Research Article: Role of Serotonin via 5-HT2B Receptors in the Reinforcing Effects of MDMA in Mice

Date Published: November 23, 2009

Publisher: Public Library of Science

Author(s): Stéphane Doly, Jesus Bertran-Gonzalez, Jacques Callebert, Alexandra Bruneau, Sophie Marie Banas, Arnauld Belmer, Katia Boutourlinsky, Denis Hervé, Jean-Marie Launay, Luc Maroteaux, Kenji Hashimoto.

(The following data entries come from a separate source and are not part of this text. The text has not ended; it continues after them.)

import Literature.NumberTheory.Transcendental.FeldmanDeltaPolynomials
import Mathlib.Analysis.SpecificLimits.Basic
import HarnessLib

/-!
# Cell abc-stewartyu, WP-M3.F-odd (i′): the direction-`0` weights `ν(H)^m Δ^{(m)}(x; ℓ, H)/m!`

`Summits/ABC/StewartYu/FeldmanZeroDirectionWeights.lean` — cell `abc-stewartyu` (HOME
`run/shared/lean/pub/abc-stewartyu/`, seat p2-g4, rung A1.M3 = route `PadicPrimesKummerThird`,
crux `Y07Odd`; plain definitions and theorems, no named fact).  Companion of
`FeldmanDirectionalWeights.lean` (directions `1, …, n − 1`).

In the direction of `Y₀` Nesterenko 2003 (LNM 1819) uses Fel'dman–Matveev's `Δ(Y₀; ℓ₀, H)`
((3.1), (3.22)) and normalises the `m₀`-th derivative of the equations by `d(m₀, H)/m₀!` ((3.30),
(3.34)): the weight `d(m₀,H) · Δ^{(m₀)}(2^{S−s}x; ℓ₀, H)/m₀!` is an INTEGER at integer points
(Prop. 3.1 (1)) of size controlled WITHOUT `m₀!` (Prop. 3.1 (2), Lemma 3.10).  The tree PROVES the
underlying lemma of Nesterenko–Waldschmidt 1996 (`Literature.NumberTheory.Transcendental.FeldmanDelta`:
`num`, `den`, `den_dvd_lcmUpto_pow_mul_coeff_taylor`, `hasseDeriv_num_eval_le`) with the common
denominator `ν(H)^m`, `ν(H) = lcm(1, …, H)` (`Nat.lcmUpto`).  This file packages it in the shape the
Gen-3 frame consumes:

* `zeroWeight ℓ H m x = ν(H)^m · (taylor x num_ℤ).coeff m / den ℓ H ∈ ℤ` (exact division,
  `den_mul_zeroWeight`) and its value in a field of characteristic `0`
  (`cast_zeroWeight : ↑(zeroWeight …) = ν(H)^m · (hasseDeriv m num)(x) / den`);
* `map_num`, `coeff_taylor_num_intCast` (the numerator commutes with ring maps — the frame works in
  `ℚ`, `ℚ_[p]`, `ℂ_p`);
* sizes: `hasse_num_eval_le_pow` (`(1/m!)|num^{(m)}(y)| ≤ (y + H)^ℓ`, all `m`, factorial-free),
  the sharp denominator bound `div_exp_pow_le_exp_mul_den` (`(H/e)^ℓ ≤ e^{H/e} · den ℓ H`, from
  `H! ≥ (H/e)^H` and `(H/e)^r/r! ≤ e^{H/e}`), hence Prop. 3.1 (2) at `t = 0`:
  `hasse_num_div_den_le : (hasseDeriv m num)(y)/den ≤ e^{H/e} (e(1 + y/H))^ℓ`, the integer-point form
  `abs_zeroWeight_le`, and the weighted `ℓ₀`-sum of Lemma 3.10 / (3.38)
  (`sum_hasse_num_div_den_mul_pow_le : ∑_{ℓ ≤ L₀} (…)/den · G^{L₀−ℓ} ≤ 2e^{H/e} G^{L₀}` for
  `G ≥ 2e(1 + y/H)`).

WHAT THIS IS NOT: no crux moved; support arithmetic for the Gen-3 frame (`GenThreeEngineOdd`); the
bound `log ν(H) ≤ 1.04 H` ((3.2)) is the prime number theorem input and is NOT restated here (the
frame carries `ν(H)` as a parameter; `Chebyshev.psi_eq_log_lcmUpto` + the tree's `psi_le` bound it).

## References
* Yu. V. Nesterenko, *Linear forms in logarithms of rational numbers*, LNM 1819 (2003), §3.1
  Prop. 3.1, §3.5 (3.30), (3.34), Lemma 3.10 (3.35)–(3.41). [Nesterenko2003]
* Yu. V. Nesterenko, M. Waldschmidt, Mat. Zapiski 2 (1996), §4 Lemma 4. [NesterenkoWaldschmidt1996]
-/

noncomputable section

open Finset Polynomial Real
open scoped Nat
open Literature.NumberTheory.Transcendental (FeldmanDelta.num FeldmanDelta.den)
open Literature.NumberTheory.Transcendental.FeldmanDelta

namespace Summit.ABC.StewartYu.DirWeights

/-! ### The numerator under ring maps -/

/-- `num` commutes with ring homomorphisms. [folklore] -/
theorem map_num {R S : Type*} [CommRing R] [CommRing S] (f : R →+* S) (ℓ H : ℕ) :
    (num R ℓ H).map f = num S ℓ H := by
  unfold FeldmanDelta.num
  rw [Polynomial.map_prod]
  refine prod_congr rfl fun i _ => ?_
  rw [Polynomial.map_add, map_X, map_C, map_natCast]

/-- The Taylor coefficients of `num` at an integer commute with the cast `ℤ → K`. [folklore] -/
theorem coeff_taylor_num_intCast (K : Type*) [CommRing K] (ℓ H m : ℕ) (x : ℤ) :
    (((taylor x (num ℤ ℓ H)).coeff m : ℤ) : K) = (taylor (x : K) (num K ℓ H)).coeff m := by
  classical
  rcases Nat.lt_or_ge ℓ m with h | h
  · rw [coeff_taylor_num_eq_zero ℓ H x h, coeff_taylor_num_eq_zero ℓ H (x : K) h, Int.cast_zero]
  · rw [coeff_taylor_num ℓ H x h, coeff_taylor_num ℓ H (x : K) h, Int.cast_sum]
    refine sum_congr rfl fun t _ => ?_
    rw [Int.cast_prod]
    refine prod_congr rfl fun i _ => ?_
    rw [Int.cast_add, Int.cast_natCast]

/-! ### The normalised integer weight -/

/-- **The direction-`0` weight** `ν(H)^m · Δ^{(m)}(x; ℓ, H)/m! = ν(H)^m (taylor x num).coeff m / den ℓ H`
as an integer (exact division for `H ≥ 1`, `den_mul_zeroWeight`).
[cite: Nesterenko2003, §3.1 Prop 3.1 (1), §3.5 (3.34)] -/
def zeroWeight (ℓ H m : ℕ) (x : ℤ) : ℤ :=
  ((Nat.lcmUpto H : ℤ) ^ m * (taylor x (num ℤ ℓ H)).coeff m) / (den ℓ H : ℤ)

/-- **Integrality** (exact division): `den · zeroWeight = ν(H)^m (taylor x num).coeff m` for `H ≥ 1`.
[cite: Nesterenko2003, §3.1 Prop 3.1 (1)] [cite: NesterenkoWaldschmidt1996, §4 Lemma 4] -/
theorem den_mul_zeroWeight (ℓ : ℕ) {H : ℕ} (hH : 1 ≤ H) (m : ℕ) (x : ℤ) :
    (den ℓ H : ℤ) * zeroWeight ℓ H m x = (Nat.lcmUpto H : ℤ) ^ m * (taylor x (num ℤ ℓ H)).coeff m :=
  Int.mul_ediv_cancel' (den_dvd_lcmUpto_pow_mul_coeff_taylor ℓ H hH le_rfl x)

/-- **The value in a field of characteristic `0`**:
`zeroWeight ℓ H m x = ν(H)^m · (hasseDeriv m num)(x) / den ℓ H`. [cite: Nesterenko2003, §3.5 (3.34)] -/
theorem cast_zeroWeight (K : Type*) [Field K] [CharZero K] (ℓ : ℕ) {H : ℕ} (hH : 1 ≤ H) (m : ℕ) (x : ℤ) :
    ((zeroWeight ℓ H m x : ℤ) : K) =
      (Nat.lcmUpto H : K) ^ m * (hasseDeriv m (num K ℓ H)).eval (x : K) / den ℓ H := by
  have hden : (den ℓ H : K) ≠ 0 := by exact_mod_cast den_ne_zero ℓ H
  rw [eq_div_iff hden, hasseDeriv_num_eval, ← coeff_taylor_num_intCast K ℓ H m x]
  have h := congrArg (fun z : ℤ => (z : K)) (den_mul_zeroWeight ℓ hH m x)
  simp only [Int.cast_mul, Int.cast_pow, Int.cast_natCast] at h
  rw [mul_comm] at h
  exact h

/-! ### Sizes without `m!` -/

/-- `|(taylor x num_ℤ).coeff m| ≤ (taylor |x| num_ℝ).coeff m` (all factors `x + i % H` dominated by
`|x| + i % H`). [folklore] -/
theorem abs_coeff_taylor_num_le (ℓ H m : ℕ) (x : ℤ) :
    |(((taylor x (num ℤ ℓ H)).coeff m : ℤ) : ℝ)| ≤ (taylor (|x| : ℝ) (num ℝ ℓ H)).coeff m := by
  classical
  rw [coeff_taylor_num_intCast ℝ ℓ H m x]
  rcases Nat.lt_or_ge ℓ m with h | h
  · rw [coeff_taylor_num_eq_zero ℓ H _ h, coeff_taylor_num_eq_zero ℓ H _ h, abs_zero]
  rw [coeff_taylor_num ℓ H _ h, coeff_taylor_num ℓ H _ h]
  refine (abs_sum_le_sum_abs _ _).trans (sum_le_sum fun t _ => ?_)
  rw [abs_prod]
  refine prod_le_prod (fun i _ => abs_nonneg _) fun i _ => ?_
  exact (abs_add_le _ _).trans (by rw [Nat.abs_cast])

/-- **`(hasseDeriv m num)(y) ≤ (y + H)^ℓ`** for real `y ≥ 0`, `H ≥ 1`, every `m` (one term of
`∑ₖ C(ℓ,k)(y+H−1)^{ℓ−k} = (y+H)^ℓ`). [cite: Nesterenko2003, §3.1 Prop 3.1 (2), proof] -/
theorem hasse_num_eval_le_pow (ℓ : ℕ) {H : ℕ} (hH : 1 ≤ H) (m : ℕ) {y : ℝ} (hy : 0 ≤ y) :
    (hasseDeriv m (num ℝ ℓ H)).eval y ≤ (y + H) ^ ℓ := by
  classical
  rcases Nat.lt_or_ge ℓ m with h | h
  · rw [hasseDeriv_num_eval, coeff_taylor_num_eq_zero ℓ H y h]
    positivity
  have hb : (0 : ℝ) ≤ y + H - 1 := by
    have : (1 : ℝ) ≤ H := by exact_mod_cast hH
    linarith
  refine (hasseDeriv_num_eval_le ℓ hH hy h).trans ?_
  have hsplit : (y + H) ^ ℓ = ((y + H - 1) + 1) ^ ℓ := by ring_nf
  rw [hsplit, add_pow]
  have hmem : m ∈ range (ℓ + 1) := mem_range.mpr (Nat.lt_succ_of_le h)
  refine le_trans (le_of_eq ?_) (single_le_sum (f := fun k => (y + H - 1) ^ k * 1 ^ (ℓ - k) *
    (ℓ.choose k : ℝ)) (fun k _ => by positivity) (mem_range.mpr (Nat.lt_succ_of_le (Nat.sub_le ℓ m))))
  rw [one_pow, mul_one, Nat.choose_symm h, mul_comm]

/-- **The sharp denominator bound** `(H/e)^ℓ ≤ e^{H/e} · den ℓ H` (`H ≥ 1`): with `ℓ = qH + r`,
`den = (H!)^q r!`, `(H/e)^H ≤ H!` and `(H/e)^r ≤ e^{H/e} r!`.
[cite: Nesterenko2003, §3.1 Prop 3.1 (2), proof ("`H! ≥ H^H e^{−H+1}`")] -/
theorem div_exp_pow_le_exp_mul_den (ℓ : ℕ) {H : ℕ} (hH : 1 ≤ H) :
    ((H : ℝ) / exp 1) ^ ℓ ≤ exp (H / exp 1) * den ℓ H := by
  set q := ℓ / H with hq
  set r := ℓ % H with hr
  have hN : H * q + r = ℓ := Nat.div_add_mod ℓ H
  have hHe : (0 : ℝ) ≤ H / exp 1 := by positivity
  have hfH : (0 : ℝ) < (H ! : ℝ) := by exact_mod_cast Nat.factorial_pos H
  have hfr : (0 : ℝ) < (r ! : ℝ) := by exact_mod_cast Nat.factorial_pos r
  -- `(H/e)^H ≤ H!`
  have h1 : ((H : ℝ) / exp 1) ^ H ≤ H ! := by
    have h := Real.pow_div_factorial_le_exp (H : ℝ) (Nat.cast_nonneg H) H
    rw [div_le_iff₀ hfH] at h
    rw [div_pow, ← Real.exp_nat_mul, mul_one, div_le_iff₀ (exp_pos _), mul_comm]
    exact h
  -- `(H/e)^r ≤ e^{H/e} r!`
  have h2 : ((H : ℝ) / exp 1) ^ r ≤ exp (H / exp 1) * r ! := by
    have h := Real.pow_div_factorial_le_exp ((H : ℝ) / exp 1) hHe r
    rwa [div_le_iff₀ hfr] at h
  rw [den_eq ℓ hH]
  push_cast
  calc ((H : ℝ) / exp 1) ^ ℓ = (((H : ℝ) / exp 1) ^ H) ^ q * ((H : ℝ) / exp 1) ^ r := by
        rw [← pow_mul, ← pow_add, hN]
    _ ≤ (H ! : ℝ) ^ q * (exp (H / exp 1) * r !) := by gcongr
    _ = exp (H / exp 1) * ((H ! : ℝ) ^ q * r !) := by ring

/-- **Prop. 3.1 (2) at `t = 0`**: `(hasseDeriv m num)(y)/den ℓ H ≤ e^{H/e} · (e(1 + y/H))^ℓ` for real
`y ≥ 0`, `H ≥ 1`, every `m` (no `m!`, no `ℓ!`). [cite: Nesterenko2003, §3.1 Prop 3.1 (2)] -/
theorem hasse_num_div_den_le (ℓ : ℕ) {H : ℕ} (hH : 1 ≤ H) (m : ℕ) {y : ℝ} (hy : 0 ≤ y) :
    (hasseDeriv m (num ℝ ℓ H)).eval y / den ℓ H ≤ exp (H / exp 1) * (exp 1 * (1 + y / H)) ^ ℓ := by
  have hden : (0 : ℝ) < den ℓ H := by exact_mod_cast den_pos ℓ H
  have hH0 : (0 : ℝ) < H := by exact_mod_cast hH
  have hkey : (y + H) ^ ℓ = ((H : ℝ) / exp 1) ^ ℓ * (exp 1 * (1 + y / H)) ^ ℓ := by
    rw [← mul_pow]
    congr 1
    field_simp
    ring
  rw [div_le_iff₀ hden]
  calc (hasseDeriv m (num ℝ ℓ H)).eval y ≤ (y + H) ^ ℓ := hasse_num_eval_le_pow ℓ hH m hy
    _ = ((H : ℝ) / exp 1) ^ ℓ * (exp 1 * (1 + y / H)) ^ ℓ := hkey
    _ ≤ (exp (H / exp 1) * den ℓ H) * (exp 1 * (1 + y / H)) ^ ℓ :=
        mul_le_mul_of_nonneg_right (div_exp_pow_le_exp_mul_den ℓ hH) (by positivity)
    _ = exp (H / exp 1) * (exp 1 * (1 + y / H)) ^ ℓ * den ℓ H := by ring

/-- **Size of the integer weight**: `|zeroWeight ℓ H m x| ≤ ν(H)^m · e^{H/e} · (e(1 + |x|/H))^ℓ`.
[cite: Nesterenko2003, §3.1 Prop 3.1, §3.5 Lemma 3.10 (3.37)–(3.39)] -/
theorem abs_zeroWeight_le (ℓ : ℕ) {H : ℕ} (hH : 1 ≤ H) (m : ℕ) (x : ℤ) :
    |((zeroWeight ℓ H m x : ℤ) : ℝ)| ≤
      (Nat.lcmUpto H : ℝ) ^ m * (exp (H / exp 1) * (exp 1 * (1 + |(x : ℝ)| / H)) ^ ℓ) := by
  have hden : (0 : ℝ) < den ℓ H := by exact_mod_cast den_pos ℓ H
  have hx0 : (0 : ℝ) ≤ |(x : ℝ)| := abs_nonneg _
  -- `|den · w| = ν^m |coeff| ≤ ν^m (taylor |x| num_ℝ).coeff m = ν^m (hasse m num_ℝ)(|x|)`
  have h := congrArg (fun z : ℤ => (z : ℝ)) (den_mul_zeroWeight ℓ hH m x)
  simp only [Int.cast_mul, Int.cast_pow, Int.cast_natCast] at h
  have habs : (den ℓ H : ℝ) * |((zeroWeight ℓ H m x : ℤ) : ℝ)| ≤
      (Nat.lcmUpto H : ℝ) ^ m * (hasseDeriv m (num ℝ ℓ H)).eval (|(x : ℝ)|) := by
    rw [← abs_of_pos hden, ← abs_mul, h, abs_mul, abs_pow, Nat.abs_cast, hasseDeriv_num_eval]
    exact mul_le_mul_of_nonneg_left (abs_coeff_taylor_num_le ℓ H m x) (by positivity)
  have habs' : |((zeroWeight ℓ H m x : ℤ) : ℝ)| ≤
      (Nat.lcmUpto H : ℝ) ^ m * ((hasseDeriv m (num ℝ ℓ H)).eval (|(x : ℝ)|) / den ℓ H) := by
    rw [← mul_div_assoc, le_div_iff₀' hden]
    exact habs
  refine habs'.trans ?_
  exact mul_le_mul_of_nonneg_left (hasse_num_div_den_le ℓ hH m hx0) (by positivity)

/-- **The weighted `ℓ₀`-sum of Lemma 3.10 / (3.38)**: for `G ≥ 2e(1 + y/H)`,
`∑_{ℓ ≤ L₀} (hasseDeriv m num_{ℓ,H})(y)/den ℓ H · G^{L₀−ℓ} ≤ 2 e^{H/e} G^{L₀}`.
[cite: Nesterenko2003, §3.5 Lemma 3.10 (3.35), (3.38)–(3.39)] -/
theorem sum_hasse_num_div_den_mul_pow_le {H : ℕ} (hH : 1 ≤ H) (m : ℕ) {y : ℝ} (hy : 0 ≤ y) {G : ℝ}
    (hG : 2 * (exp 1 * (1 + y / H)) ≤ G) (L₀ : ℕ) :
    ∑ ℓ ∈ range (L₀ + 1), (hasseDeriv m (num ℝ ℓ H)).eval y / den ℓ H * G ^ (L₀ - ℓ) ≤
      2 * exp (H / exp 1) * G ^ L₀ := by
  set ρ : ℝ := exp 1 * (1 + y / H) with hρ
  have hρ0 : 0 ≤ ρ := by positivity
  have hG0 : 0 ≤ G := le_trans (by positivity) hG
  have hρG : ρ ≤ G / 2 := by linarith
  have hterm : ∀ ℓ ∈ range (L₀ + 1),
      (hasseDeriv m (num ℝ ℓ H)).eval y / den ℓ H * G ^ (L₀ - ℓ) ≤
        exp (H / exp 1) * G ^ L₀ * (1 / 2) ^ ℓ := by
    intro ℓ hℓ
    have hℓ' : ℓ ≤ L₀ := Nat.lt_succ_iff.mp (mem_range.mp hℓ)
    calc (hasseDeriv m (num ℝ ℓ H)).eval y / den ℓ H * G ^ (L₀ - ℓ)
        ≤ (exp (H / exp 1) * ρ ^ ℓ) * G ^ (L₀ - ℓ) :=
          mul_le_mul_of_nonneg_right (hasse_num_div_den_le ℓ hH m hy) (by positivity)
      _ ≤ (exp (H / exp 1) * (G / 2) ^ ℓ) * G ^ (L₀ - ℓ) := by gcongr
      _ = exp (H / exp 1) * G ^ L₀ * (1 / 2) ^ ℓ := by
          rw [div_eq_mul_one_div G 2, mul_pow,
            show G ^ L₀ = G ^ ℓ * G ^ (L₀ - ℓ) by rw [← pow_add, Nat.add_sub_cancel' hℓ']]
          ring
  calc ∑ ℓ ∈ range (L₀ + 1), (hasseDeriv m (num ℝ ℓ H)).eval y / den ℓ H * G ^ (L₀ - ℓ)
      ≤ ∑ ℓ ∈ range (L₀ + 1), exp (H / exp 1) * G ^ L₀ * (1 / 2) ^ ℓ := sum_le_sum hterm
    _ = exp (H / exp 1) * G ^ L₀ * ∑ ℓ ∈ range (L₀ + 1), (1 / 2 : ℝ) ^ ℓ := by rw [mul_sum]
    _ ≤ exp (H / exp 1) * G ^ L₀ * 2 :=
        mul_le_mul_of_nonneg_left (sum_geometric_two_le _) (by positivity)
    _ = 2 * exp (H / exp 1) * G ^ L₀ := by ring

/-- **The integer-point form of the `ℓ₀`-sum** (the factor `E · Σ` of (3.35) in direction `0`): for an
integer `x` and `G ≥ 2e(1 + |x|/H)`,
`∑_{ℓ ≤ L₀} |zeroWeight ℓ H m x| · G^{L₀−ℓ} ≤ ν(H)^m · 2e^{H/e} · G^{L₀}`.
[cite: Nesterenko2003, §3.5 Lemma 3.10 (3.35)–(3.39)] -/
theorem sum_abs_zeroWeight_mul_pow_le {H : ℕ} (hH : 1 ≤ H) (m : ℕ) (x : ℤ) {G : ℝ}
    (hG : 2 * (exp 1 * (1 + |(x : ℝ)| / H)) ≤ G) (L₀ : ℕ) :
    ∑ ℓ ∈ range (L₀ + 1), |((zeroWeight ℓ H m x : ℤ) : ℝ)| * G ^ (L₀ - ℓ) ≤
      (Nat.lcmUpto H : ℝ) ^ m * (2 * exp (H / exp 1) * G ^ L₀) := by
  have hden : ∀ ℓ, (0 : ℝ) < den ℓ H := fun ℓ => by exact_mod_cast den_pos ℓ H
  have hx0 : (0 : ℝ) ≤ |(x : ℝ)| := abs_nonneg _
  have hG0 : 0 ≤ G := le_trans (by positivity) hG
  have hterm : ∀ ℓ ∈ range (L₀ + 1), |((zeroWeight ℓ H m x : ℤ) : ℝ)| * G ^ (L₀ - ℓ) ≤
      (Nat.lcmUpto H : ℝ) ^ m *
        ((hasseDeriv m (num ℝ ℓ H)).eval (|(x : ℝ)|) / den ℓ H * G ^ (L₀ - ℓ)) := by
    intro ℓ _
    have h := congrArg (fun z : ℤ => (z : ℝ)) (den_mul_zeroWeight ℓ hH m x)
    simp only [Int.cast_mul, Int.cast_pow, Int.cast_natCast] at h
    have habs : (den ℓ H : ℝ) * |((zeroWeight ℓ H m x : ℤ) : ℝ)| ≤
        (Nat.lcmUpto H : ℝ) ^ m * (hasseDeriv m (num ℝ ℓ H)).eval (|(x : ℝ)|) := by
      rw [← abs_of_pos (hden ℓ), ← abs_mul, h, abs_mul, abs_pow, Nat.abs_cast, hasseDeriv_num_eval]
      exact mul_le_mul_of_nonneg_left (abs_coeff_taylor_num_le ℓ H m x) (by positivity)
    replace habs : |((zeroWeight ℓ H m x : ℤ) : ℝ)| ≤
        (Nat.lcmUpto H : ℝ) ^ m * ((hasseDeriv m (num ℝ ℓ H)).eval (|(x : ℝ)|) / den ℓ H) := by
      rw [← mul_div_assoc, le_div_iff₀' (hden ℓ)]
      exact habs
    calc |((zeroWeight ℓ H m x : ℤ) : ℝ)| * G ^ (L₀ - ℓ)
        ≤ ((Nat.lcmUpto H : ℝ) ^ m * ((hasseDeriv m (num ℝ ℓ H)).eval (|(x : ℝ)|) / den ℓ H)) *
            G ^ (L₀ - ℓ) := mul_le_mul_of_nonneg_right habs (by positivity)
      _ = _ := by ring
  refine (sum_le_sum hterm).trans ?_
  rw [← mul_sum]
  exact mul_le_mul_of_nonneg_left (sum_hasse_num_div_den_mul_pow_le hH m hx0 hG L₀) (by positivity)

end Summit.ABC.StewartYu.DirWeights

end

Abstract: The amphetamine derivative 3,4-methylenedioxymethamphetamine (MDMA, ecstasy) reverses dopamine and serotonin transporters to produce efflux of dopamine and serotonin, respectively, in regions of the brain that have been implicated in reward. However, the role of serotonin/dopamine interactions in the behavioral effects of MDMA remains unclear. We previously showed that MDMA-induced locomotion, serotonin and dopamine release are 5-HT2B receptor-dependent. The aim of the present study was to determine the contribution of serotonin and 5-HT2B receptors to the reinforcing properties of MDMA.We show here that 5-HT2B−/− mice do not exhibit behavioral sensitization or conditioned place preference following MDMA (10 mg/kg) injections. In addition, MDMA-induced reinstatement of conditioned place preference after extinction and locomotor sensitization development are each abolished by a 5-HT2B receptor antagonist (RS127445) in wild type mice. Accordingly, MDMA-induced dopamine D1 receptor-dependent phosphorylation of extracellular regulated kinase in nucleus accumbens is abolished in mice lacking functional 5-HT2B receptors. Nevertheless, high doses (30 mg/kg) of MDMA induce dopamine-dependent but serotonin and 5-HT2B receptor-independent behavioral effects.These results underpin the importance of 5-HT2B receptors in the reinforcing properties of MDMA and illustrate the importance of dose-dependent effects of MDMA on serotonin/dopamine interactions.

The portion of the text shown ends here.